NestedJ - Read-optimized sorted tree management for Java
NestedJ is a Java library that provides Spring Data type Repository to manage read-optimized, sorted trees with the use of Nested Set Model. It provides an O(n) access to any tree traversal logic, including:
- finding immediate children of any given node
- finding all children (regardless of depth) of any given node
- finding an immidiate parent if any fiven node
- finding all parents of any given node from immediate to root
What is Nested Set?
The Nested Set Model is a technique for representing nested sets (also known as trees or hierarchies) in relational databases.
Let's say you have a e-commerce solution with a multi-level Product Catalog. One of the most basic requirements would be that if a Customer browses one of the Categories, he should be presented with Products from that Category and from its Subcategories (regardless of their depth in the hierarchy).
How can we do it? We could:
- Recursively traverse the Category and it's Subcategories, executing 1 SQL per Category and gatering all the Category IDs:
-- recursively repeat for each (sub)category in tree select cat_id from categories where cat_parent_id = :parent_id -- this solution causes N+1 select problem select * from products where cat_id in (:gathered_cat_ids)
- use proprietary SQL features like Oracle's recursive queries:
-- increased complexity due to recursive logic hidden in database, but still present select p.* from product p inner join categories c on p.cat_id = c.cat_id connect by prior c.cat_id = c.cat_parent_id where c.cat_parent_id = :parent_id
or Recursive Common Table Expressions in SQL Server:
-- increased complexity due to recursive logic hidden in database, but still present WITH Products as ( SELECT p.* FROM product p WHERE p.parent_id is null UNION ALL SELECT p1.* FROM product p1 INNER JOIN Products Ps ON Ps.parent_id = p1.parent_id ) SELECT * From Products
- use NestedJ:
-- O(n) access select p.* from product p inner join categories c on p.cat_id = c.cat_id where c.tree_left >= :parent_left and c.tree_right <= :parent_right
Given the below structure:
1 A 18 / \ / \ / \ 2 B 7 8 C 17 / \ _______ /\ /\ \ / \ / \ 15 I 16 / \ / \ / 5 E 6 9 F 10 \ 3 D 4 11 G 14 \ \ 12 H 13
You can query for an entire tree branch of node
C using a query similar to this:
select * from tree_table where tree_left >=8 and tree_right <= 17
You can query for a top treeLevel parent of a given (
H in this example) node using a query similar to this:
select * from tree_table where tree_left < 12 and tree_right > 13 and tree_level = 0
You can also query for an entire path leading to a given (
D in this example) node using a query similar to this:
select * from tree_table where tree_left < 3 and tree_right > 4 order by tree_level asc
Using the traditional
parant_id relationship would require recursive execution of SQL query for each node in the tree.

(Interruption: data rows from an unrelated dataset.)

import Summits.CriticalPhenomena.PercolationContinuityZ3.Theorems.PercNearOneGluingNoHeavyQuantSGCLightPairLayer
import Summits.CriticalPhenomena.PercolationContinuityZ3.Theorems.PercNearOneGluingNoHeavyQuantSGCLightCells
import Summits.CriticalPhenomena.PercolationContinuityZ3.Theorems.PercNearOneGluingNoHeavyQuantSGCLightPairPairTools
import Summits.CriticalPhenomena.PercolationContinuityZ3.Theorems.PercNearOneGluingNoHeavyQuantHeavyMixSingleGate
import Summits.CriticalPhenomena.PercolationContinuityZ3.Theorems.PercNearOneGluingNoHeavyQuantConvHeavy
import Summits.CriticalPhenomena.PercolationContinuityZ3.Theorems.PercNearOneGluingNoHeavyQuantLawDecFlowsDecomposition
import HarnessLib

/-!
# QUANT lane R8, T-DEC, leg (III): **CELL L2 `LawDec.SGCLightPair` HOLDS** — the gated product of an admissible law with ONE light
# admissible top-affordable pair is DEC at every layer

builds on p205010 (kernel theorem, internal audit signed; external expert review pending)

Support file (`--supports stmt-CriticalPhenomena-4575`), QUANT lane seat prim-quant-arm-2 (gen 37), rung R8 of
`run/shared/lean/prim/quant/LADDER.md`.  Theorems only, standard axioms, no sorries.  Assembles parts 1–4 (`…QuantSGCLightPairPieces`,
`…Partial`, `…Remainder`, `…Layer`).  Memo `run/shared/lean/prim/quant/prim-quant-arm-2-g37/L2-TRANSPORT-G37.md`.

THE CELL (typer g30, `…QuantSGCLightCells`; path (B) of lead g35's R8 map, HANDOFF GEN-35 addendum 3): `μ₁` a probability law on `{0..M₁}`
with `gate_q μ₁` top-affordable and DEC at every layer `j′ < M₁`; `{lo, hi; γ}` a LIGHT pair (`qγ < y`), top-affordable, with `gate_q {lo,hi;γ}`
DEC at every layer `j′ < M₂`; then `gate_q(μ₁ ∗ {lo,hi;γ})` is DEC at every layer `j′ < M₁ + M₂`.
THE PROOF.  By `lconv_TP`, `L = gate_q(μ₁ ∗ {lo,hi;γ}) = (1−q)δ₀ + (1−γ)·qμ₁(·−lo) + γ·qμ₁(·−hi)`, mass `1`, mean `q(T₁ + T₂)` — exactly the
DEC target; the light pair's own admissibility gives `q·T₂ ≤ 2·lo` (`lightPair_two_lo_ge`, typer g31), and top-affordability gives `y ≤ q`;
`gate_q μ₁` has a flow at EVERY layer (the datum below `M₁`, Theorem A above: `decAtT_gate_of_allLayers`).  `flowAtT_lightPair_layer` (the
pooled two-copy gated-shift construction) then gives a flow of `L` at every layer, i.e. DEC (`decAtT_of_flowAtT`).  The degenerate first
factor `μ₁ = δ₀` (forced when its mean vanishes) makes `L = gate_q{lo,hi;γ}` and the claim is the pair's own datum.

* **`LawDec.sgcLightPair_holds : SGCLightPair`**.
HONEST STATUS: `SGCLightTriple` (cell L3), `WindowMixDEC`, `SingleGateConvClosed`, `TreeBuiltAD3`, `GateMove`, `FarTreeRow` remain OPEN; the RATE
class log\* and the honest sentence of `run/shared/lean/prim/quant/README.md` are unchanged.

[this work]; the cell: typer g30; `lightPair_two_lo_ge`: typer g31; the one-copy gated-shift theorem whose construction this generalises:
typer g26 (this lane).  The gluing rows served [cite: KozmaNitzan2024, Conjecture 3 (p. 15)]; product measure [cite: Grimmett1999, §1.3 p. 10].
-/

noncomputable section

namespace Summit.CriticalPhenomena.PercolationContinuityZ3.Theorems

namespace Quant

open Finset

/-- two-point law notation `TP[lo, hi, g, h] = g·[h = hi] + (1 − g)·[h = lo]` (as in the lane's other files). -/
local notation3 "TP[" lo ", " hi ", " g ", " h "]" =>
  (g : ℝ) * (if (h : ℕ) = (hi : ℕ) then (1 : ℝ) else 0) + (1 - (g : ℝ)) * (if (h : ℕ) = (lo : ℕ) then (1 : ℝ) else 0)

namespace LawDec

/-- **CELL L2 HOLDS: `LawDec.SGCLightPair`.** [this work] -/
theorem sgcLightPair_holds : SGCLightPair := by
  intro y q γ M₁ M₂ lo hi μ₁ hy0 hy1 hq0 hq1 hμ0 hμM hμ1 hta₁ hD₁ hlohi hhi hγ0 hγ1 hlight hta₂ hD₂ j' hj'
  classical
  set T₁ : ℝ := ∑ h ∈ Finset.range (M₁ + 1), (h : ℝ) * μ₁ h with hT₁
  set T₂ : ℝ := (lo : ℝ) + ((hi : ℝ) - lo) * γ with hT₂
  set M : ℕ := M₁ + M₂ with hMdef
  set L : ℕ → ℝ := gate (lconv M₁ M₂ μ₁ (fun h => TP[lo, hi, γ, h])) q with hL
  /- ### scalars -/
  have hlo_r : (lo : ℝ) < hi := by exact_mod_cast hlohi
  have hT₂hi : T₂ ≤ hi := by rw [hT₂]; nlinarith
  have hT₂lo : (lo : ℝ) ≤ T₂ := by rw [hT₂]; nlinarith
  have hhiM₂ : (hi : ℝ) ≤ M₂ := by exact_mod_cast hhi
  have hyq : y ≤ q := by
    have h1 : y * (M₂ : ℝ) ≤ q * (M₂ : ℝ) := le_trans hta₂ (by nlinarith)
    have hM₂pos : (0 : ℝ) < M₂ := by
      have : (1 : ℝ) ≤ hi := by exact_mod_cast (show 1 ≤ hi by omega)
      linarith
    exact le_of_mul_le_mul_right h1 hM₂pos
  have h2lo : q * T₂ ≤ 2 * (lo : ℝ) := lightPair_two_lo_ge y q γ M₂ lo hi hy1.le hlohi hhi hγ0 hγ1 hlight hD₂
  have hT₂pos : 0 < T₂ := by
    have : (0 : ℝ) < M₂ := by
      have : (1 : ℝ) ≤ hi := by exact_mod_cast (show 1 ≤ hi by omega)
      linarith
    nlinarith
  have hlo1 : 1 ≤ lo := by
    by_contra hcon
    have hlo0 : lo = 0 := by omega
    rw [hlo0] at h2lo
    simp only [Nat.cast_zero, mul_zero] at h2lo
    nlinarith
  have hT₁nn : 0 ≤ T₁ := Finset.sum_nonneg fun h _ => mul_nonneg (Nat.cast_nonneg h) (hμ0 h)
  /- ### the law `L` -/
  obtain ⟨tp0, tpM, tp1, tpmean⟩ := twoPointMix_laws (ι := Unit) M₂ T₂ (fun _ => (1 : ℝ)) (fun _ => γ) (fun _ => lo)
    (fun _ => hi) (fun _ => zero_le_one) (by simp) (fun _ => ⟨hγ0, hγ1⟩) (fun _ => hlohi.le) (fun _ => hhi) (fun _ _ => rfl)
  simp only [Finset.univ_unique, Finset.sum_singleton, one_mul] at tp0 tpM tp1 tpmean
  have hlconv0 : ∀ h, 0 ≤ lconv M₁ M₂ μ₁ (fun h => TP[lo, hi, γ, h]) h := fun h => lconv_nonneg M₁ M₂ _ _ hμ0 tp0 h
  have hlconvM : ∀ h, M < h → lconv M₁ M₂ μ₁ (fun h => TP[lo, hi, γ, h]) h = 0 := fun h hh => lconv_eq_zero M₁ M₂ _ _ h hh
  have hlconv1 : ∑ h ∈ Finset.range (M + 1), lconv M₁ M₂ μ₁ (fun h => TP[lo, hi, γ, h]) h = 1 := sum_lconv M₁ M₂ _ _ hμ1 tp1
  have hlconvmean : ∑ h ∈ Finset.range (M + 1), (h : ℝ) * lconv M₁ M₂ μ₁ (fun h => TP[lo, hi, γ, h]) h = T₁ + T₂ := by
    rw [hMdef, sum_mul_lconv M₁ M₂ _ _ hμ1 tp1, tpmean]
  obtain ⟨L0nn, LM, L1⟩ := gate_laws M _ q hq0.le hq1 hlconv0 hlconvM hlconv1
  have Lmean : ∑ h ∈ Finset.range (M + 1), (h : ℝ) * L h = q * (T₁ + T₂) := by rw [hL, sum_mul_gate, hlconvmean]
  have hLval : ∀ t, L t = q * ((1 - γ) * (if lo ≤ t then μ₁ (t - lo) else 0) + γ * (if hi ≤ t then μ₁ (t - hi) else 0))
      + (1 - q) * (if t = 0 then (1 : ℝ) else 0) := by
    intro t
    rw [hL, gate_apply, lconv_TP M₁ M₂ lo hi μ₁ γ hμM (by omega) hhi t]
  have hL0 : L 0 = 1 - q := by
    rw [hLval 0, if_neg (by omega), if_neg (by omega), if_pos rfl]; ring
  have hLt : ∀ t, 1 ≤ t → L t = (1 - γ) * (if lo ≤ t then q * μ₁ (t - lo) else 0) + γ * (if hi ≤ t then q * μ₁ (t - hi) else 0) := by
    intro t ht
    rw [hLval t, if_neg (show t ≠ 0 by omega)]
    split_ifs <;> ring
  have hta : y * (M : ℝ) ≤ q * T₁ + q * T₂ := by rw [hMdef]; push_cast; linarith
  /- ### the goal as a flow statement -/
  rw [decAt_iff_decAtT, Lmean]
  by_cases hT₁0 : T₁ = 0
  · /- degenerate first factor: `μ₁ = δ₀`, `M₁ = 0`, `L = gate_q {lo,hi;γ}` -/
    have hM₁0 : M₁ = 0 := by
      by_contra hne
      have : (1 : ℝ) ≤ M₁ := by exact_mod_cast Nat.one_le_iff_ne_zero.2 hne
      rw [hT₁0] at hta₁
      nlinarith
    have hμpos : ∀ h, 1 ≤ h → μ₁ h = 0 := fun h hh => hμM h (by omega)
    have hμ00 : μ₁ 0 = 1 := by
      have := hμ1
      rw [hM₁0, Finset.sum_range_one] at this
      exact this
    have hLeq : L = gate (fun h => TP[lo, hi, γ, h]) q := by
      funext t
      rw [hLval t, gate_apply]
      by_cases hlt : lo ≤ t
      · by_cases hht : hi ≤ t
        · rw [if_pos hlt, if_pos hht]
          by_cases h1 : t = hi
          · rw [h1, Nat.sub_self, hμ00, hμpos (hi - lo) (by omega), if_pos rfl, if_neg (show hi ≠ lo by omega),
              if_neg (show hi ≠ 0 by omega)]; ring
          · rw [hμpos (t - lo) (by omega), hμpos (t - hi) (by omega), if_neg h1, if_neg (by omega), if_neg (by omega)]; ring
        · rw [if_pos hlt, if_neg hht, if_neg (show t ≠ hi by omega), if_neg (show t ≠ 0 by omega)]
          by_cases h1 : t = lo
          · rw [h1, Nat.sub_self, hμ00, if_pos rfl]; ring
          · rw [hμpos (t - lo) (by omega), if_neg h1]; ring
      · rw [if_neg hlt, if_neg (by omega), if_neg (show t ≠ hi by omega), if_neg (show t ≠ lo by omega)]
        split_ifs <;> ring
    have hmean₂ : ∑ h ∈ Finset.range (M₂ + 1), (h : ℝ) * gate (fun h => TP[lo, hi, γ, h]) q h = q * T₂ := by
      rw [sum_mul_gate, tpmean]
    have hj'' : j' < M₂ := by rw [hMdef, hM₁0, Nat.zero_add] at hj'; exact hj'
    have h := hD₂ j' hj''
    rw [decAt_iff_decAtT, hmean₂] at h
    rw [hLeq, hT₁0, zero_add, hMdef, hM₁0, Nat.zero_add]
    exact h
  · /- generic first factor: `S = q·T₁ > 0` -/
    have hT₁pos : 0 < T₁ := lt_of_le_of_ne hT₁nn (Ne.symm hT₁0)
    have hS : 0 < q * T₁ := mul_pos hq0 hT₁pos
    -- flows of `gate_q μ₁` at every layer
    have hqx : q * (y / q) = y := mul_div_cancel₀ y (ne_of_gt hq0)
    have hF : ∀ J, FlowAtT y (q * T₁) J M₁ (gate μ₁ q) := by
      intro J
      have h := decAtT_gate_of_allLayers (y / q) q M₁ M₁ J μ₁ (div_pos hy0 hq0) hq0 hq1 (by rw [hqx]; exact hy1) hμ0 hμM hμ1
        (by rw [div_mul_eq_mul_div, div_le_iff₀ hq0]; linarith) (by rw [hqx]; exact hD₁) le_rfl
      rw [hqx] at h
      exact flowAtT_of_decAtT y _ J M₁ _ hy0 hy1 h
    have hflow := flowAtT_lightPair_layer y (q * T₁) (q * T₂) q γ j' lo hi M₁ M μ₁ L hy0 hy1 hq0 hyq hγ0 hγ1 hS
      (by positivity) h2lo hlo1 hlohi.le (by omega) hj' hμ0 hμ1 hF L0nn hL0 hLt L1 (by rw [Lmean]; ring) (by linarith)
    rw [show q * (T₁ + T₂) = q * T₁ + q * T₂ by ring]
    exact decAtT_of_flowAtT y _ j' M L hy0 hy1 LM L1 hflow

end LawDec

end Quant

end Summit.CriticalPhenomena.PercolationContinuityZ3.Theorems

Important: Nested Set is NOT a binary tree - the number of nodes on any treeLevel is unlimited.
Of course there is no free lunch :) Nested Set Model offers unbeatable tree traversal performance at the cost of elevated (but reasonable - no recursion) complexity of all tree modification operations. Any update of the tree structure triggers cascade update of left/right/level values in multiple nodes. NestedJ should only be considered when the reads count highly outnumbers the modifications count.
Going back to our e-commerce example: Product Catalog of a medium size store could be updated up to 100 - 500 times a day. At the same time the number of visitors could be 100k - 500k a day. Even with increased tree modification complexity we are still gaining a lot of performance. There is no recursiveness during the tree update.
<repositories> <repository> <id>jitpack.io</id> <url>https://jitpack.io</url> </repository> </repositories> <dependency> <groupId>com.github.eXsio</groupId> <artifactId>nestedj</artifactId> <version>5.0.0</version> </dependency>
Advantages of NestedJ
- No Reflection! - no custom annotations, no additional boostrap logic
- Best achievable performance - all tree actions are performed using a minimal number of Bulk SQL Queries, without loading any parts of the tree structure to the memory and without node-by-node processing
- No JPA mappings enforced - no ManyToOne/OneToMany mappings needed for the lib to work (if you're using JPA implementation)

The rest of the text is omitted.